Le mot du président

L’UNION NAUTIQUE PROVENÇALE depuis 1932

Par son président Alain Ravot, un Marseillais de coeur…

L’Union Nautique Provençale voit le jour en 1932. Association · de loisirs tout particulièrement tournée vers la pêche, les passionnés de ce sport y sont toujours aussi actifs. Ce club a une particularité: il est le seul dont le président n’est pas marseillais. Mais comment ce Monsieur Brun local a-t-il pu devenir le représentant de l’UNP ? …

Le 1er octobre 1932, un club dont l’activité déclarée est « le développement du canotage» se constitue sur le Quai du Port actuel: l’Union Nautique Provençale. Le canotage a évolué au fil des années et aujourd’hui, le club s’est fait une spécialité: la pêche sportive. Il est d’ailleurs affilié à la Fédération Française de Pêche en Mer. La personne la plus à même de parler de l’UNP et de ses 93 bateaux est Alain Ravot, son président.
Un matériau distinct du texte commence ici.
import Literature.NumberTheory.LFunctions.HeckeThetaMellin
import HarnessLib

/-!
# The Gamma integral of Hecke's weighted theta summand in Hecke's coordinates

Topic `Literature/NumberTheory/LFunctions`; namespace `Literature.NumberTheory.LFunctions.NumberField`
(continuing `HeckeThetaMellin.lean`; generalises the "Mellin–Gamma identity for a single `a ≠ 0`" of
`DedekindZetaMellinProofs.lean` from the Gaussian `e^{-π⟨ay,a⟩}` to the weighted summand
`|N(a^p)| N(y^{p/2}) e^{-π⟨ay,a⟩}` of `Θ̃^p`).

For `a ∈ K^*`, a set `p` of real places and real `σ > 0` we PROVE
(`lintegral_Ioi_rpow_mul_lintegral_weightedThetaSummand_heckeCoord`)

  `∫_{t>0} t^{σ-1} ∫_{ℝ^{r-1}} |N(a^p)| N(y(c,t)^{p/2}) e^{-π⟨a y(c,t), a⟩} dc dt
     = 2^{-(r-1)} n (2^{-r₂} n R)⁻¹ · |N(a^p)| · ∏_w (π e_w |a|_w²)^{-κ_w} Γ(κ_w)`,
  `κ_w = e_w σ + p_w/2`  (`p_w = 1` for `w ∈ p`, else `0`),

i.e. Neukirch's substitution `y ↦ π|a|²y` in `Γ_X(𝐬/2)`, `𝐬 = 2σ𝟏 + p` (VII §8, proof of (8.3):
`L_∞(χ,s) = L_X(s𝟏 + p)`, `Γ_X(𝐬/2) = N((π/|md|)^{𝐬/2}) N(|a|^𝐬) ∫ e^{-π⟨ay/|md|,a⟩} N(y^{𝐬/2}) dy/y`), in
Hecke's coordinates `y(c,t)` of `DedekindZetaMellin.lean` and with the Jacobian of Roblot's `expMapBasis`,
and the separation of the norm (`prod_weightedGammaFactor_eq_mul_norm_rpow`)

  `|N(a^p)| ∏_w (π e_w |a|_w²)^{-κ_w} Γ(κ_w) = A_p(σ) · |N_{K/ℚ}(a)|^{-2σ}`,
  `A_p(σ) = ∏_w (π e_w)^{-κ_w} Γ(κ_w)`  (= `π^{-n s/2 - |p|/2} 2^{-r₂ s} Γ(s/2)^{r₁-|p|} Γ((s+1)/2)^{|p|} Γ(s)^{r₂}`
  at `s = 2σ`: the Euler factor at infinity of a Dirichlet character of type `p`, Neukirch VII (8.3)/(4.2)).

The proofs are those of `DedekindZetaMellinProofs.lean` ((A) scaling, (B) `t = e^{nτ}`, (C) splitting
`ℝ^{r-1} × ℝ ≅ ℝ^{places}`, (D) `y = expMapBasis x`, (E) Fubini with one-variable Gamma integrals), with the
exponents `e_w σ - 1` replaced by `κ_w - 1` and the extra factor `|N(a^p)| = ∏_{τ∈p} |a|_τ`.

## References

* J. Neukirch, *Algebraic Number Theory*, Grundlehren 322, Springer 1999, Ch. VII §4 (4.2), §5 before
  (5.5), §8 proof of (8.3). [NeukirchANT1999]
-/

noncomputable section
Pourquoi ? Parce que lui-même en a fait la découverte il y a tout juste six ans et a su comprendre les us et coutumes en y apportant une petite touche de rigueur. Dans le chalet règne un joyeux brouhaha … Tous les membres du bureau sont venus assister leur président, et rendre hommage à son travail. C’est que ce Lyonnais est un cas d’école sur le Vieux-Port. « Je suis le Monsieur Brun local !

J’ai 71 ans et dès que je me suis retrouvé à la retraite, je suis venu vivre à Eguilles avec ma femme, et dans la tête un rêve d’enfance. Petit, je partais régulièrement pour les vacances sur l’île d’Oléron où, avec mon père, nous allions à la pêche. J’ai toujours voulu reproduire ce bonheur et c’est ce que je fais ici! J’ai laissé mes coordonnées à tous les clubs de la côte pour leur dire que je cherchais un bateau et une place. Un jour, le président de ce club m’a téléphoné et depuis, je suis resté. C’est donc le hasard qui m’a fait venir ici, mais ça a été mon choix d’y rester, j’ai eu un accueil formidable! Mais jamais je n’aurais pensé me retrouver président, sur la demande de l’ancien en plus».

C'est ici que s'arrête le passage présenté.